Pointer(Int32).new(double_pt.value).value = 42

1000000.times do |i|
  Pointer(Int32).malloc # ramdom malloc

  value = Pointer(Int32).new(double_pt.value).value
  raise "BUG at iteration #{i}!" if value != 42

end

Reproducible on carcin here This bug is really weird because some inocent change cause the bug disappear:

This bug isn't random because subsecant build cause each time the bug at the same iteration (this seem to be platform dependant, or depend of the state of the memory I don't know)

So it look like of a bug of the GC !? :thinking:

crystal -v:

Crystal 1.0.0 [dd40a2442] (2021-03-22)

LLVM: 10.0.0
Default target: x86_64-unknown-linux-gnu

uname -a:

Linux X 5.4.0-66-generic #74-Ubuntu SMP Wed Jan 27 22:54:38 UTC 2021 x86_64 x86_64 x86_64 GNU/Linux
jhass commented 3 years ago

This probably needs to be documented better but Pointer.malloc does an "atomic malloc" for types where the compiler believes that they contain no references: https://github.com/crystal-lang/crystal/blob/3536a90f5f476929efb03ff28a1940607889262e/src/compiler/crystal/codegen/primitives.cr#L733-L737

An "atomic malloc" instructs the GC to not look for pointers in there. If we switch out your example to bypass the atomic malloc it no longer breaks: https://play.crystal-lang.org/#/r/awxc

straight-shoota commented 3 years ago

This doesn't look like a bug. It's just the GC doing its job and as far as I can see, totally expected behaviour.
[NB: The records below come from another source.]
import Mathlib.Topology.MetricSpace.HausdorffDistance
import Literature.Probability.RandomPlanarGeometry.UnbasedLoops
import HarnessLib

/-!
# The space of unbased oriented loops

Second step (after `UnbasedLoops`) towards Duminil-Copin–Kozlowski–Krachun–Manolescu–Oulamara's
printed metric `d_CN` (arXiv:2012.11672v2, §1.2, eq. (1)): the unbased oriented
reparametrisation distance `Curve.loopDist` descends to curve classes and makes the loop classes
into a pseudo-metric space whose metric quotient is the space of *unbased oriented loops* —
closed curves modulo orientation-preserving reparametrisation of the circle (DKKMO,
arXiv:2012.11672v2, eq. (1), "parametrizations of the loops by `S¹`", with orientation kept:
DKKMO compare loops "typed" as exterior boundaries of primal / dual clusters, the display above
eq. (1), which for interface loops is the orientation; Camia–Newman's own distance, CMP 268
(2006), §2.2 (2), is the *based* one of the prelude).

* `CurveClass.loopDist` — `Curve.loopDist` on classes (`SeparationQuotient.lift₂`), `≤ dist`,
  symmetric and sub-additive on loop classes.
* `BasedLoop E := {c : CurveClass E // c.IsLoop}` as a type synonym carrying the pseudo-metric
  `loopDist` (not the based metric); `UnbasedLoop E := SeparationQuotient (BasedLoop E)`, a metric
  space; `UnbasedLoop.mk`, `mk_eq_mk`.
* `UnbasedLoop.range` (the trace; well defined), `isCompact_range`, and
  `hausdorffDist_range_le_dist`: traces of unbased loops at distance `d` are at Hausdorff distance
  `≤ d` (every point of one trace is within `loopDist` of the other,
  `Curve.infDist_range_le_loopDist`).

## References

* F. Camia, C. M. Newman, Comm. Math. Phys. 268 (2006), §2.2 (the based distance (2), for contrast).
* H. Duminil-Copin, K. K. Kozlowski, D. Krachun, I. Manolescu, M. Oulamara, arXiv:2012.11672v2
  (2026), §1.2, eq. (1).
* M. Aizenman, A. Burchard, Duke Math. J. 99 (1999), §2.1.
-/

noncomputable section

open Set
open scoped unitInterval

namespace Literature.Probability.RandomPlanarGeometry

namespace Curve

variable {E : Type*} [MetricSpace E]

/-- Curves at reparametrisation distance `0` are loops simultaneously. [folklore] -/
theorem isLoop_iff_of_reparamDist_eq_zero {β β' : Curve E} (h : reparamDist β β' = 0) :
    β.IsLoop ↔ β'.IsLoop := by
  rw [Curve.isLoop_iff, Curve.isLoop_iff, source_eq_of_dist_eq_zero h, target_eq_of_dist_eq_zero h]

/-- For a non-loop second argument `loopDist` is the based distance (junk `shift`). [folklore] -/
theorem loopDist_of_not_isLoop (α : Curve E) {β : Curve E} (hβ : ¬ β.IsLoop) :
    loopDist α β = reparamDist α β := by
  refine le_antisymm (loopDist_le_reparamDist α β) (le_ciInf fun b ↦ ?_)
  rw [shift_of_not_isLoop hβ]

/-- `loopDist` is compatible with the reparametrisation pseudo-metric in the second argument,
with no loop hypothesis. [folklore] -/
theorem loopDist_eq_of_reparamDist_eq_zero_right' (α : Curve E) {β β' : Curve E}
    (h : reparamDist β β' = 0) : loopDist α β = loopDist α β' := by
  by_cases hβ : β.IsLoop
  · exact loopDist_eq_of_reparamDist_eq_zero_right α hβ ((isLoop_iff_of_reparamDist_eq_zero h).1 hβ) h
  · have hβ' : ¬ β'.IsLoop := fun h' => hβ ((isLoop_iff_of_reparamDist_eq_zero h).2 h')
    rw [loopDist_of_not_isLoop α hβ, loopDist_of_not_isLoop α hβ']
    refine le_antisymm ?_ ?_
    · have := reparamDist_triangle α β' β
      rw [reparamDist_comm β' β, h, add_zero] at this; exact this
    · have := reparamDist_triangle α β β'
      rw [h, add_zero] at this; exact this

end Curve

namespace CurveClass

variable {E : Type*} [MetricSpace E]

/-- The **unbased oriented distance** on curve classes: `Curve.loopDist` descends to the
separation quotient `CurveClass E` (it is compatible with the reparametrisation pseudo-metric in
both arguments). On loop classes it is a pseudo-metric whose zero set identifies the based
representatives of one unbased oriented loop. (DKKMO, arXiv:2012.11672v2, eq. (1).) [cite: arXiv201211672v2, eq. (1)] -/
def loopDist : CurveClass E → CurveClass E → ℝ :=
  SeparationQuotient.lift₂ Curve.loopDist fun a b c d hac hbd ↦ by
    rw [Curve.loopDist_eq_of_reparamDist_eq_zero b (Metric.inseparable_iff.1 hac),
      Curve.loopDist_eq_of_reparamDist_eq_zero_right' c (Metric.inseparable_iff.1 hbd)]

/-- `CurveClass.loopDist` on classes of curves. [folklore] -/
@[simp] theorem loopDist_mk (α β : Curve E) : loopDist (mk α) (mk β) = Curve.loopDist α β := rfl

/-- The unbased distance of classes is at most their (based) distance. [cite: arXiv201211672v2, eq. (1)] -/
theorem loopDist_le_dist (c₁ c₂ : CurveClass E) : loopDist c₁ c₂ ≤ dist c₁ c₂ := by
  obtain ⟨α, rfl⟩ := surjective_mk c₁
  obtain ⟨β, rfl⟩ := surjective_mk c₂
  exact Curve.loopDist_le_reparamDist α β

/-- `CurveClass.loopDist` is nonnegative. [folklore] -/
theorem loopDist_nonneg (c₁ c₂ : CurveClass E) : 0 ≤ loopDist c₁ c₂ := by
  obtain ⟨α, rfl⟩ := surjective_mk c₁
  obtain ⟨β, rfl⟩ := surjective_mk c₂
  exact Curve.loopDist_nonneg α β

/-- `CurveClass.loopDist c c = 0`. [folklore] -/
theorem loopDist_self (c : CurveClass E) : loopDist c c = 0 := by
  obtain ⟨α, rfl⟩ := surjective_mk c
  exact Curve.loopDist_self α

/-- Symmetry of `CurveClass.loopDist` on loop classes. [cite: arXiv201211672v2, eq. (1)] -/
theorem loopDist_comm {c₁ c₂ : CurveClass E} (h₁ : c₁.IsLoop) (h₂ : c₂.IsLoop) :
    loopDist c₁ c₂ = loopDist c₂ c₁ := by
  obtain ⟨α, rfl⟩ := surjective_mk c₁
  obtain ⟨β, rfl⟩ := surjective_mk c₂
  exact Curve.loopDist_comm h₁ h₂

/-- Triangle inequality for `CurveClass.loopDist` on loop classes. [cite: arXiv201211672v2, eq. (1)] -/
theorem loopDist_triangle (c₁ : CurveClass E) {c₂ c₃ : CurveClass E} (h₂ : c₂.IsLoop)
    (h₃ : c₃.IsLoop) : loopDist c₁ c₃ ≤ loopDist c₁ c₂ + loopDist c₂ c₃ := by
  obtain ⟨α, rfl⟩ := surjective_mk c₁
  obtain ⟨β, rfl⟩ := surjective_mk c₂
  obtain ⟨γ, rfl⟩ := surjective_mk c₃
  exact Curve.loopDist_triangle α h₂ h₃

end CurveClass

end Literature.Probability.RandomPlanarGeometry


namespace Literature.Probability.RandomPlanarGeometry

namespace Curve

variable {E : Type*} [TopologicalSpace E]

/-- A change of base point does not change the trace. [folklore] -/
theorem range_shift (γ : Curve E) (a : ℝ) : (γ.shift a).range = γ.range := by
  by_cases hγ : γ.IsLoop
  · ext x
    simp only [Curve.mem_range]
    constructor
    · rintro ⟨t, rfl⟩
      exact ⟨_, by rw [shift_apply hγ, loopMap_coe_eq]⟩
    · rintro ⟨t, rfl⟩
      refine ⟨⟨Int.fract ((t : ℝ) - a), Int.fract_nonneg _, (Int.fract_lt_one _).le⟩, ?_⟩
      rw [shift_apply hγ, loopMap_coe_eq]
      apply apply_eq_of_fract_eq hγ
      have hf : Int.fract (Int.fract ((t : ℝ) - a) + a) = Int.fract (t : ℝ) := by
        rw [Int.fract_eq_fract]
        refine ⟨-⌊(t : ℝ) - a⌋, ?_⟩
        rw [Int.cast_neg, ← Int.self_sub_floor]
        ring
      simp only [Int.fract_fract]
      exact hf
  · rw [shift_of_not_isLoop hγ]

end Curve

/-! ### Based loops with the unbased distance, and unbased loops -/

/-- The type of based loop classes (loops of `CurveClass E`), as a type synonym carrying the
*unbased* oriented distance `CurveClass.loopDist` (and not the based metric of `CurveClass E`).
(DKKMO, arXiv:2012.11672v2, eq. (1).) [cite: arXiv201211672v2, eq. (1)] -/
def BasedLoop (E : Type*) [MetricSpace E] : Type _ := {c : CurveClass E // c.IsLoop}

namespace BasedLoop

variable {E : Type*} [MetricSpace E]

/-- The underlying curve class of a based loop. [folklore] -/
def toCurveClass (ℓ : BasedLoop E) : CurveClass E := ℓ.1

/-- A based loop is a loop. [folklore] -/
theorem isLoop (ℓ : BasedLoop E) : ℓ.toCurveClass.IsLoop := ℓ.2

/-- A based loop from a loop class. [folklore] -/
def mk (c : CurveClass E) (hc : c.IsLoop) : BasedLoop E := ⟨c, hc⟩

/-- `toCurveClass` of `mk`. [folklore] -/
@[simp] theorem toCurveClass_mk (c : CurveClass E) (hc : c.IsLoop) : (mk c hc).toCurveClass = c := rfl

/-- Based loops carry the unbased oriented reparametrisation pseudo-distance `CurveClass.loopDist`
(DKKMO eq. (1)). [cite: arXiv201211672v2, eq. (1)] -/
instance : PseudoMetricSpace (BasedLoop E) where
  dist ℓ ℓ' := CurveClass.loopDist ℓ.1 ℓ'.1
  dist_self ℓ := CurveClass.loopDist_self ℓ.1
  dist_comm ℓ ℓ' := CurveClass.loopDist_comm ℓ.2 ℓ'.2
  dist_triangle ℓ ℓ' ℓ'' := CurveClass.loopDist_triangle ℓ.1 ℓ'.2 ℓ''.2

/-- Unfolding the distance of based loops. [folklore] -/
theorem dist_def (ℓ ℓ' : BasedLoop E) : dist ℓ ℓ' = CurveClass.loopDist ℓ.toCurveClass ℓ'.toCurveClass := rfl

/-- The unbased distance of based loops is at most their based distance. [folklore] -/
theorem dist_le_dist_toCurveClass (ℓ ℓ' : BasedLoop E) :
    dist ℓ ℓ' ≤ dist ℓ.toCurveClass ℓ'.toCurveClass :=
  CurveClass.loopDist_le_dist _ _

end BasedLoop

/-- **Unbased (oriented) loops**: based loop classes modulo the unbased distance — closed curves
up to orientation-preserving reparametrisation of the circle (DKKMO, arXiv:2012.11672v2,
eq. (1), oriented version). A metric space. [cite: arXiv201211672v2, eq. (1)] -/
abbrev UnbasedLoop (E : Type*) [MetricSpace E] : Type _ := SeparationQuotient (BasedLoop E)

namespace UnbasedLoop

variable {E : Type*} [MetricSpace E]

/-- The unbased loop of a based loop class. [folklore] -/
def mk (ℓ : BasedLoop E) : UnbasedLoop E := SeparationQuotient.mk ℓ

/-- Every unbased loop has a based representative. [folklore] -/
theorem mk_surjective : Function.Surjective (mk : BasedLoop E → UnbasedLoop E) :=
  SeparationQuotient.surjective_mk

/-- The distance of unbased loops is the unbased distance of representatives. [folklore] -/
@[simp] theorem dist_mk_mk (ℓ ℓ' : BasedLoop E) : dist (mk ℓ) (mk ℓ') = dist ℓ ℓ' := rfl

/-- Two based loops give the same unbased loop iff their unbased distance vanishes. [folklore] -/
theorem mk_eq_mk {ℓ ℓ' : BasedLoop E} : mk ℓ = mk ℓ' ↔ dist ℓ ℓ' = 0 := by
  rw [mk, mk, SeparationQuotient.mk_eq_mk, Metric.inseparable_iff]

/-- Every point of the trace of `α` is at distance `≤ loopDist α β` from the trace of the loop `β`
(the unbased distance dominates the one-sided Hausdorff distance of traces). [folklore] -/
theorem _root_.Literature.Probability.RandomPlanarGeometry.Curve.infDist_range_le_loopDist (α β : Curve E) (t : I) :
    Metric.infDist (α t) β.range ≤ Curve.loopDist α β := by
  refine le_ciInf fun b ↦ ?_
  rw [← Curve.range_shift β b]
  exact Curve.infDist_range_le α (β.shift b) t

/-- Loops at unbased distance `0` have the same trace. [folklore] -/
theorem _root_.Literature.Probability.RandomPlanarGeometry.BasedLoop.range_eq_of_dist_eq_zero {ℓ ℓ' : BasedLoop E} (h : dist ℓ ℓ' = 0) :
    ℓ.toCurveClass.range = ℓ'.toCurveClass.range := by
  suffices key : ∀ {ℓ ℓ' : BasedLoop E}, dist ℓ ℓ' = 0 → ℓ.toCurveClass.range ⊆ ℓ'.toCurveClass.range from
    Set.Subset.antisymm (key h) (key (by rwa [dist_comm]))
  rintro ⟨c, hc⟩ ⟨c', hc'⟩ h
  obtain ⟨α, rfl⟩ := CurveClass.surjective_mk c
  obtain ⟨β, rfl⟩ := CurveClass.surjective_mk c'
  change Curve.loopDist α β = 0 at h
  change (CurveClass.mk α).range ⊆ (CurveClass.mk β).range
  rw [CurveClass.range_mk, CurveClass.range_mk]
  rintro _ ⟨t, rfl⟩
  have h0 : Metric.infDist (α t) β.range = 0 :=
    le_antisymm (h ▸ Curve.infDist_range_le_loopDist α β t) Metric.infDist_nonneg
  have := (Metric.mem_closure_iff_infDist_zero β.range_nonempty).2 h0
  rwa [β.isCompact_range.isClosed.closure_eq] at this

/-- The trace of an unbased loop (well defined: loops at unbased distance `0` have the same
compact trace). [folklore] -/
def range : UnbasedLoop E → Set E :=
  SeparationQuotient.lift (fun ℓ : BasedLoop E => ℓ.toCurveClass.range) fun _ _ h ↦
    BasedLoop.range_eq_of_dist_eq_zero (Metric.inseparable_iff.1 h)

end UnbasedLoop

end Literature.Probability.RandomPlanarGeometry

namespace Literature.Probability.RandomPlanarGeometry.UnbasedLoop

variable {E : Type*} [MetricSpace E]

/-- The trace of the unbased loop of a based loop. [folklore] -/
@[simp] theorem range_mk (ℓ : BasedLoop E) : (mk ℓ).range = ℓ.toCurveClass.range := rfl

/-- The trace of an unbased loop is compact. [folklore] -/
theorem isCompact_range (u : UnbasedLoop E) : IsCompact u.range := by
  obtain ⟨ℓ, rfl⟩ := mk_surjective u
  exact ℓ.toCurveClass.isCompact_range

/-- The trace of an unbased loop is nonempty. [folklore] -/
theorem range_nonempty (u : UnbasedLoop E) : u.range.Nonempty := by
  obtain ⟨ℓ, rfl⟩ := mk_surjective u
  exact ℓ.toCurveClass.range_nonempty

/-- Every point of the trace of `u` is within `dist u u'` of the trace of `u'`: traces of close
unbased loops are Hausdorff-close. [folklore] -/
theorem infDist_range_le_dist (u u' : UnbasedLoop E) {x : E} (hx : x ∈ u.range) :
    Metric.infDist x u'.range ≤ dist u u' := by
  obtain ⟨⟨c, hc⟩, rfl⟩ := mk_surjective u
  obtain ⟨⟨c', hc'⟩, rfl⟩ := mk_surjective u'
  obtain ⟨α, rfl⟩ := CurveClass.surjective_mk c
  obtain ⟨β, rfl⟩ := CurveClass.surjective_mk c'
  change x ∈ (CurveClass.mk α).range at hx
  rw [CurveClass.range_mk] at hx
  obtain ⟨t, rfl⟩ := hx
  change Metric.infDist (α t) (CurveClass.mk β).range ≤ Curve.loopDist α β
  rw [CurveClass.range_mk]
  exact Curve.infDist_range_le_loopDist α β t

/-- Traces of unbased loops at distance `d` are at Hausdorff distance `≤ d` (the loop distance
dominates the Hausdorff distance of traces). [folklore] -/
theorem hausdorffDist_range_le_dist (u u' : UnbasedLoop E) :
    Metric.hausdorffDist u.range u'.range ≤ dist u u' := by
  apply Metric.hausdorffDist_le_of_infDist dist_nonneg
  · exact fun x hx => infDist_range_le_dist u u' hx
  · intro x hx
    rw [dist_comm]
    exact infDist_range_le_dist u' u hx

end Literature.Probability.RandomPlanarGeometry.UnbasedLoop

end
When you allocate a UInt64 pointer with Pointer(UInt64).malloc, the GC is not aware that that UInt64 is supposed to be a memory address. Pointer.malloc uses GC.malloc_atomic by default when the allocated type does not contain inner pointers. The type is an integer primitive and the compiler can't know that you intent to use it to store an address. Because you allocate more memory each iteration, at some point the GC needs to collect and since it doesn't see any references to the Int32 pointer, it frees the memory.

To mitigate this, you can use a pointer type instead of UInt64. Then the compiler is aware that the value is an address and doesn't use malloc_atomic. Alternatively you can use GC.malloc directly to prevent malloc_atomic: GC.malloc(sizeof(UInt64)).as(UInt64*).

jhass commented 3 years ago

Also if we properly declare the type of the double pointer as Int32** it no longer breaks: https://play.crystal-lang.org/#/r/awy7

And of course we could also drop the boilerplate then: https://play.crystal-lang.org/#/r/awy8

I3oris commented 3 years ago

Thanks you for yours answers! Thinks become clear now, I didn't knew that Pointer.malloc was atomic.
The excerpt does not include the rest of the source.